Thus, the confidence interval is \(\bigl[ 0.0045, 0.5590 \bigr]\).

  1. Perform a hypothesis test, at the \(95\%\)-level, for the hypothesis \(H_0\colon \beta_2 = 0\) with alternative \(H_1\colon \beta_2 \neq 0\).

The test statistic is \[\begin{equation*} T = \frac{\bigl|\hat\beta_2\bigr|}{\sqrt{\widehat{\sigma^2} C_{jj}} } = \frac{0.28176}{0.12023} = 2.344. \end{equation*}\] (This value is also shown in the column t value of the R summary output.) The critical value is \[\begin{equation*} t = t_{n-p-1}(\alpha/2) = 2.306. \end{equation*}\] Since \(T > t\), we can reject the hypothesis \(\beta_2 = 0\) at the \(95\%\)-level.

10. Let \(x_1, \ldots, x_n, y_1, \ldots, y_n \in \mathbb{R}\) be given.
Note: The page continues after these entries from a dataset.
import Literature.Computability.AlgebraicComplexity.MS21UniformSVGenerator
import Literature.Computability.AlgebraicComplexity.MS21SigmaPiSigmaCoefficientMap
import Literature.Computability.AlgebraicComplexity.MS21SparseOrbitHittingProofs
import HarnessLib

/-!
# Medini–Shpilka 2021, Cor 44 AS TYPED (existence and size of hitting sets for the orbits of
# sparse polynomials) — discharge of `MS2021_cor_44`

The named fact `MS2021_cor_44` of `MS21DenseOrbitsHittingSets.lean` types MS Cor 44 (CCC 2021,
LIPIcs 200:19, p.19:14 = arXiv:2102.05632 ‹Cor 1.27›) in EXISTENCE-AND-SIZE form ("explicit" was
dropped when typing, flagged WEAKER there): one constant `c` such that over every field with
`|F| > n·d` (or infinite) some set of at most `(n·d)^{c(⌊log₂ s⌋+1)} + c` points hits every nonzero
member of `(Σ^{[s]}Π^{[d]})^{GLaff_n(F)}` (`MS2021.sparseAffOrbits n s d`, the affine orbits of the
`s`-sparse polynomials of degree `≤ d`).

This file proves it BY NAME, `MS2021_cor_44_holds : MS2021_cor_44`, with `c = 12`, by the cell's
coefficient-cover route (lead-np RULINGS (52)–(55), 2026-08-27): a member `g(Ax+b)` of the class is
computed by a `Σ^{[s]}Π^{[d+1]}Σ` circuit (`MS2021.isSPS_aeval_affine`, seat x6 — "Clearly,
`T_{s,d}^{GLaff_n} ⊂ Σ^{[s]}Π^{[d]}Σ`", CCC p.19:13) and has degree `≤ d`, so the Heintz–Schnorr
type coefficient cover for `Σ^{[s]}Π^{[d+1]}Σ` (`MS2021.SPSCoeff.exists_hittingSet_isSPS`, seat p2,
on a grid `S ⊆ F` with `|S| = 2d ≤ n·d < |F|`, `n ≥ 2`) gives a hitting set of at most
`s·((d+1)(n+1))·(log₂((2d)ⁿ(d+1)+1)+1)+1 ≤ (nd)^{⌊log₂ s⌋+9}+1 ≤ (nd)^{12(⌊log₂ s⌋+1)}+12` points
(`MS2021.cor44_coeffCover_bound`); the rows `d = 0`, `n = 0`, `n = 1` use the identity map as a
generator on the grids `{0}^n` / `W¹`, `|W| = d+1` (Obs 18, `MS2021.isHittingSetFor_image_piFinset`).
DISCLOSED DEVIATION: existence by parametrisation + coefficient cover, not the printed explicit
generator route "(cor:hs-sparse) follows immediately from (thm:PITSINV) and (obsHitSetGen)"
(arXiv p0035:L5) — that route is the tree's conditional edge `MS2021_cor_44_of_thm_43`
(`MS21UniformSVGenerator.lean`), which yields the same named fact from `MS2021_thm_43` — and,
now that `MS2021_thm_43_holds` is in the tree (`MS21SparseOrbitHittingProofs.lean`, seat p1), the
PRINTED-ROUTE proof `MS2021_cor_44_holds_printed` (v2 of this file; both proofs are kept).

Theorem-only file: no definition, no new named fact (D-0026), no `instance`, no `notation`; net
debt `−1`. HONEST FRAMING: literature hygiene — an existence-form typed corollary becomes a theorem
of the tree; `VP ≠ VNP` is NOT proved and nothing here bears on it.

## References
* [MediniShpilka2021] D. Medini, A. Shpilka, CCC 2021, LIPIcs 200:19 = arXiv:2102.05632: Cor 44
  (p.19:14; = arXiv ‹Cor 1.27› p0009.txt:L4-5), Def 3 / Def 12 (`Σ^{[s]}Π^{[d]}`, `ΣΠΣ`), §1.2.3
  (p.19:13 "`T_{s,d}^{GLaff_n} ⊂ Σ^{[s]}Π^{[d]}Σ`"), Obs 18 (= arXiv Obs 1.14).
* J. Heintz, C.-P. Schnorr, *Testing polynomials which are easy to compute*, STOC 1980, Thm. 4.4
  (coefficient-cover engine, tree `CoeffCover.exists_hittingSet`).
-/

noncomputable section

open MvPolynomial

namespace Literature.Computability.AlgebraicComplexity

namespace MS2021

section Inclusion

variable {K : Type*} [Field K] {n s d : ℕ}

/-- **`(Σ^{[s]}Π^{[d]})^{GLaff_n} ⊆ Σ^{[s]}Π^{[d+1]}Σ`:** a member `g(Ax+b)` of `sparseAffOrbits n s d`
(`g` with `≤ s` monomials, degree `≤ d`) is computed by a `Σ^{[s]}Π^{[d+1]}Σ` circuit (one product
gate per monomial: a slot for the coefficient and `≤ d` affine forms) — the tree's
`MS2021.isSPS_aeval_affine` transported along `affSubst_eq_aeval_rename`.
[cite: MediniShpilka2021, §1.2.3 (CCC p.19:13 "Clearly, T_{s,d}^{GLaff_n(F)} ⊂ Σ^{[s]}Π^{[d]}Σ"; arXiv p0008.txt:L55) and Cor 44 (p.19:14)] -/
theorem isSPS_of_mem_sparseAffOrbits {f : MvPolynomial (Fin n) K}
    (hf : f ∈ sparseAffOrbits (K := K) n s d) : IsSPS s (d + 1) f := by
  classical
  obtain ⟨m, g, hgs, hgd, h, A, b, -, rfl⟩ := hf
  rw [affSubst_eq_aeval_rename]
  have hs' : (rename (Fin.castLE h) g).support.card ≤ s := by
    rw [support_rename_of_injective (Fin.castLE_injective h)]
    exact Finset.card_image_le.trans hgs
  have hd' : (rename (Fin.castLE h) g).totalDegree ≤ d := (totalDegree_rename_le _ _).trans hgd
  have key := isSPS_aeval_affine (n := n) (rename (Fin.castLE h) g) hs' hd'
    (fun i o => o.elim (b i) fun j => A i j)
  have hφ : (fun i : Fin n => ∑ j : Fin n, C (A i j) * X j + C (b i)) =
      fun i : Fin n => C ((fun o : Option (Fin n) => o.elim (b i) fun j => A i j) none) +
        ∑ l : Fin n, C ((fun o : Option (Fin n) => o.elim (b i) fun j => A i j) (some l)) * X l := by
    funext i
    simp only [Option.elim]
    rw [add_comm]
  rw [hφ]
  exact key

end Inclusion

/-- The numerical form of the coefficient-cover bound: for `n ≥ 2`, `d ≥ 1`,
`s·((d+1)(n+1))·(log₂((2d)ⁿ(d+1)+1)+1)+1 ≤ (nd)^{12(⌊log₂ s⌋+1)} + 12` (via `s < 2^{⌊log₂ s⌋+1}`,
`d+1 ≤ nd`, `n+1 ≤ (nd)²`, `log₂((2d)ⁿ(d+1)+1)+1 ≤ 2d(n+1)+1 ≤ (nd)⁴`).
[cite: MediniShpilka2021, Cor 44 ("`|H| = (nd)^{O(log s)}`", CCC p.19:14)] -/
theorem cor44_coeffCover_bound {n d s : ℕ} (hn : 2 ≤ n) (hd : 1 ≤ d) :
    s * ((d + 1) * (n + 1)) * (Nat.log 2 ((2 * d) ^ n * (d + 1) + 1) + 1) + 1 ≤
      (n * d) ^ (12 * (Nat.log 2 s + 1)) + 12 := by
  set x := n * d with hx
  set L := Nat.log 2 s with hL
  have hx2 : 2 ≤ x := by rw [hx]; nlinarith
  -- `s ≤ x^{L+1}`
  have h1 : s ≤ x ^ (L + 1) :=
    (Nat.lt_pow_succ_log_self one_lt_two s).le.trans (Nat.pow_le_pow_left hx2 _)
  -- `(d+1)(n+1) ≤ x³`
  have h2 : (d + 1) * (n + 1) ≤ x ^ 3 := by
    have hd1 : d + 1 ≤ x := by rw [hx]; nlinarith
    have hn1 : n + 1 ≤ x ^ 2 := by rw [hx]; nlinarith
    calc (d + 1) * (n + 1) ≤ x * x ^ 2 := Nat.mul_le_mul hd1 hn1
      _ = x ^ 3 := by ring
  -- the logarithm: `(2d)^n (d+1) + 1 < 2^{2d(n+1)+1}`
  have h3 : Nat.log 2 ((2 * d) ^ n * (d + 1) + 1) + 1 ≤ x ^ 4 := by
    have h2d : 2 * d ≤ 2 ^ (2 * d) := (Nat.lt_two_pow_self).le
    have hY : (2 * d) ^ n * (d + 1) + 1 < 2 ^ (2 * d * (n + 1) + 1) := by
      have hA : (2 * d) ^ n * (d + 1) ≤ 2 ^ (2 * d * (n + 1)) := by
        calc (2 * d) ^ n * (d + 1) ≤ (2 * d) ^ n * (2 * d) :=
              Nat.mul_le_mul_left _ (by omega)
          _ = (2 * d) ^ (n + 1) := by ring
          _ ≤ (2 ^ (2 * d)) ^ (n + 1) := Nat.pow_le_pow_left h2d _
          _ = 2 ^ (2 * d * (n + 1)) := by rw [← pow_mul]
      have hB : 1 < 2 ^ (2 * d * (n + 1)) := Nat.one_lt_two_pow (by positivity)
      rw [pow_succ]
      omega
    have hlog : Nat.log 2 ((2 * d) ^ n * (d + 1) + 1) < 2 * d * (n + 1) + 1 :=
      (Nat.log_lt_iff_lt_pow one_lt_two (by omega)).2 hY
    have h4x : 2 * d * (n + 1) + 1 ≤ x ^ 4 := by
      have : 2 * d * (n + 1) ≤ 4 * x := by rw [hx]; nlinarith
      have hx3 : 8 ≤ x ^ 3 := by nlinarith [Nat.pow_le_pow_left hx2 3]
      have : x ^ 4 = x * x ^ 3 := by ring
      nlinarith
    omega
  -- assemble
  have hmain : s * ((d + 1) * (n + 1)) * (Nat.log 2 ((2 * d) ^ n * (d + 1) + 1) + 1) ≤
      x ^ (L + 8) := by
    calc s * ((d + 1) * (n + 1)) * (Nat.log 2 ((2 * d) ^ n * (d + 1) + 1) + 1)
        ≤ x ^ (L + 1) * x ^ 3 * x ^ 4 := Nat.mul_le_mul (Nat.mul_le_mul h1 h2) h3
      _ = x ^ (L + 8) := by ring
  have hpow : x ^ (L + 8) ≤ x ^ (12 * (L + 1)) :=
    Nat.pow_le_pow_right (by omega) (by omega)
  omega

end MS2021

/-! ### The discharge -/

section Cor44

open MS2021 HittingSets

/-- **MS Cor 44 holds (as typed: existence and size).** "For any integers `s, d, n`, there exists an
[explicit] hitting set `H ⊂ F^n`, of size `|H| = (nd)^{O(log s)}`, such that `H` hits every nonzero
polynomial `f ∈ (Σ^{[s]}Π^{[d]})^{GLaff_n(F)}`. If `|F| ≤ n·d` then we let `H` be defined over an
extension field `K` of `F` of size `|K| > n·d`." — with `c = 12`: for `|F| > n·d` (or `F` infinite),
`n ≥ 2`, `d ≥ 1`: coefficient cover for `Σ^{[s]}Π^{[d+1]}Σ` on a grid of size `2d`
(`SPSCoeff.exists_hittingSet_isSPS`), containing the class by `isSPS_of_mem_sparseAffOrbits`, size by
`cor44_coeffCover_bound`; `n = 1`: any `d+1` points (identity generator, Obs 18); `d = 0` / `n = 0`:
one point. DISCLOSED DEVIATION from the printed route (Thm 43 + Obs 18, the tree's edge
`MS2021_cor_44_of_thm_43`): existence via coefficient cover.
[cite: MediniShpilka2021, Cor 44 (CCC p.19:14; = arXiv ‹Cor 1.27› p0009.txt:L4-5)] -/
theorem MS2021_cor_44_holds : MS2021_cor_44 := by
  classical
  refine ⟨12, fun K _ s d n hK => ?_⟩
  -- the small rows, identity generator on a grid `W^n`
  have small : ∀ (W : Finset K) (r : ℕ), (∀ (j : Fin n) (v : Fin n),
      degreeOf v (X j : MvPolynomial (Fin n) K) ≤ r) → d * r < W.card →
      W.card ^ n ≤ (n * d) ^ (12 * (Nat.log 2 s + 1)) + 12 →
      ∃ H : Finset (Fin n → K), H.card ≤ (n * d) ^ (12 * (Nat.log 2 s + 1)) + 12 ∧
        IsHittingSetFor (↑H) (sparseAffOrbits (K := K) n s d) := by
    intro W r hr hW hcard
    exact ⟨(Fintype.piFinset fun _ : Fin n => W).image fun (x : Fin n → K) (j : Fin n) =>
        eval x (X j : MvPolynomial (Fin n) K),
      ((card_image_piFinset_le _ W).trans (by rwa [Fintype.card_fin])),
      isHittingSetFor_image_piFinset (isGeneratorFor_X _) (D := d) (r := r)
        (fun f hf => totalDegree_le_of_mem_sparseAffOrbits hf) hr W hW⟩
  have hdegX : ∀ (j : Fin n) (v : Fin n), degreeOf v (X j : MvPolynomial (Fin n) K) ≤ 1 :=
    fun j v => (degreeOf_le_totalDegree _ _).trans (totalDegree_X (R := K) j).le
  rcases Nat.eq_zero_or_pos d with rfl | hd
  · -- `d = 0`: constants; the grid `{0}^n`
    exact small {0} 1 hdegX (by simp) (by simp)
  rcases Nat.eq_zero_or_pos n with rfl | hn
  · -- `n = 0`: the one-point grid
    exact small {0} 0 (fun j => j.elim0) (by simp) (by simp)
  by_cases hn1 : n = 1
  · -- `n = 1`: any `d + 1` points
    subst hn1
    obtain ⟨W, hW⟩ : ∃ W : Finset K, W.card = d + 1 :=
      exists_finset_card_eq (K := K) (d + 1) (hK.imp id fun h => by omega)
    refine small W 1 hdegX (by rw [hW]; omega) ?_
    rw [hW, pow_one, one_mul]
    have : d ≤ d ^ (12 * (Nat.log 2 s + 1)) := Nat.le_self_pow (by omega) d
    omega
  -- main row `n ≥ 2`: coefficient cover for `Σ^{[s]}Π^{[d+1]}Σ` on a grid of size `2d`
  have hn2 : 2 ≤ n := by omega
  obtain ⟨S, hS⟩ : ∃ S : Finset K, S.card = 2 * d :=
    exists_finset_card_eq (K := K) (2 * d) (hK.imp id fun h =>
      ((Nat.mul_le_mul_right d hn2).trans h.le))
  have hS1 : S.Nonempty := Finset.card_pos.1 (by rw [hS]; omega)
  obtain ⟨H, -, hcard, hhit⟩ :=
    SPSCoeff.exists_hittingSet_isSPS (K := K) n s (d + 1) d S hS1 hS.ge
  refine ⟨H, hcard.trans ?_, fun f hf hf0 =>
    hhit f (isSPS_of_mem_sparseAffOrbits hf) (totalDegree_le_of_mem_sparseAffOrbits hf) hf0⟩
  rw [hS]
  exact cor44_coeffCover_bound hn2 hd

/-- **MS Cor 44 by the PRINTED route** ("(cor:hs-sparse) follows immediately from (thm:PITSINV)
and (obsHitSetGen)", arXiv p0035:L5): the tree's edge `MS2021_cor_44_of_thm_43` (uniform SV
generator of independence `⌊log₂ s⌋ + 2` + Obs 18, `MS21UniformSVGenerator.lean`) applied to
`MS2021_thm_43_holds` (`MS21SparseOrbitHittingProofs.lean`). Same named fact, second proof.
[cite: MediniShpilka2021, Cor 44 (CCC p.19:14; = arXiv ‹Cor 1.27› p0009.txt:L4-5; proof sentence p0035.txt:L5)] -/
theorem MS2021_cor_44_holds_printed : MS2021_cor_44 :=
  MS2021_cor_44_of_thm_43 MS2021_thm_43_holds

end Cor44

end Literature.Computability.AlgebraicComplexity

end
Assume that it is known that the \(y\)-values satisfy \(y \approx 1 - x + c x^2 - d x^3\), where \(c\) and \(d\) are unknown constants.

  1. Explain how linear regression can be used to estimate the parameters \(c\) and \(d\) from the given data.

We can rewrite the equation for \(y\) as \[\begin{equation*} y + x - 1 = c x^2 - d x^3, \end{equation*}\] where \(c\) and \(d\) are the unknown quantities, and \(x\) and \(y\) are given. Thus we can estimate \(c\) and \(d\) by fitting a linear model with two inputs, \(x_i^2\) and \(x_i^3\) and one output \(y_i + x_i - 1\). The model does not include an intercept.

  1. What is the design matrix in this situation?

Since there is no intercept, the design matrix is \[\begin{equation*} X = \begin{pmatrix} x_1^2 & x_1^3 \\ x_2^2 & x_2^3 \\ \vdots & \vdots \\ x_n^2 & x_n^3 \\ \end{pmatrix} \in \mathbb{R}^{n\times 2}. \end{equation*}\]

  1. Why can linear regression be used, despite the presence of the non-linear terms \(x^2\) and \(x^3\)?

A linear model is appropriate, because the response depends on the unknown coefficients \(c\) and \(d\) in a linear way: \(c\) and \(d\) are only multiplied by known constants, and there are no non-linear functions of \(c\) and \(d\) in the model.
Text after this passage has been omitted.